§ What you will do:
Wherever the word "crux" appears in a line of the data, that line should be copied.
== Data for review ==
import Mathlib
import HarnessLib
import Summits.ValiantsHypothesis.ValiantsHypothesis.Theorems.MonotoneRestorationOrbitRestorationQPInjectivePlacementsPoly
import Summits.ValiantsHypothesis.ValiantsHypothesis.Theorems.MonotoneRestorationOrbitRestorationQPCorePatternsAffine

/-!
# Core patterns, polynomial version WITH THE TOTAL SUM `U`: engine and injective placements

Route MonotoneRestoration, crux `OrbitRestorationQP` (stmt-ValiantsHypothesis-18293), SPAN-currency lane of the open
sub-rung A_∞ (`stub_sigmaPiSigmaValue`).  Helper (`--supports`), def-free.  The factors of a matrix-symmetric affine
product are local AFFINE forms `β₀ + δ·U + (cells, row pendants, column pendants)` (`LocalFormShape`), so the blocks of
the twisted residue are polynomials in the local atoms AND the invariant total sum `U = Σ_{ij} x_{ij}`.  This file adds
`U` (and the constants) to the atom set of `…CorePatternsPoly.lean` / `…InjectivePlacementsPoly.lean`: polynomials
`P ∈ MvPolynomial (((Fin r × Fin c) ⊕ (Fin r ⊕ Fin c)) ⊕ Unit) ℂ`, the `Unit` atom valued `U` at every placement.

* `exists_lists_of_wordU` — kind separation of a word in the atoms `x_{ab}`, `R_a`, `C_b`, `U`: a power of `U` times a
  core-pattern triple product, uniformly in the placement;
* **`sum_placements_aevalU_mem_narrowSpan`** — ENGINE with `U`: all-placements sums of `P(x_{φa,ψb}, R_{φa}, C_{ψb}, U)`
  lie in `span_ℂ {hom_{F,n} : tw F ≤ r + c + 1}` (the span is closed under multiplication by powers of `U`,
  `NarrowSpanAlgebra.narrowSpan_mul_mem`, `CorePatterns.invariantPart_pow_mem_narrowSpan`);
* `aevalU_atoms_comp_rows`, `aevalU_atoms_comp_cols`, `rename_rowCol_aevalU_atoms` — merging and moving placements;
* **`sum_injective_injective_aevalU_mem_narrowSpan`** — INJ with `U`: the sum over injective row and column placements
  lies in `span_ℂ {hom_{F,n} : tw F ≤ r + c + 1}` (generic merge lemmas `sum_injective_mem_of_merge`).

No registered stub is closed; the crux and VP ≠ VNP are not moved. [folklore]
-/

noncomputable section

-- `Summit.ValiantsHypothesis.ValiantsHypothesis.…` is the tree's single-conjunct layout (Sub = Summit).
set_option linter.dupNamespace false

namespace Summit.ValiantsHypothesis.ValiantsHypothesis.Theorems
===
§ Answer section:
Route MonotoneRestoration, crux `OrbitRestorationQP` (stmt-ValiantsHypothesis-18293), SPAN-currency lane of the open
No registered stub is closed; the crux and VP ≠ VNP are not moved. [folklore]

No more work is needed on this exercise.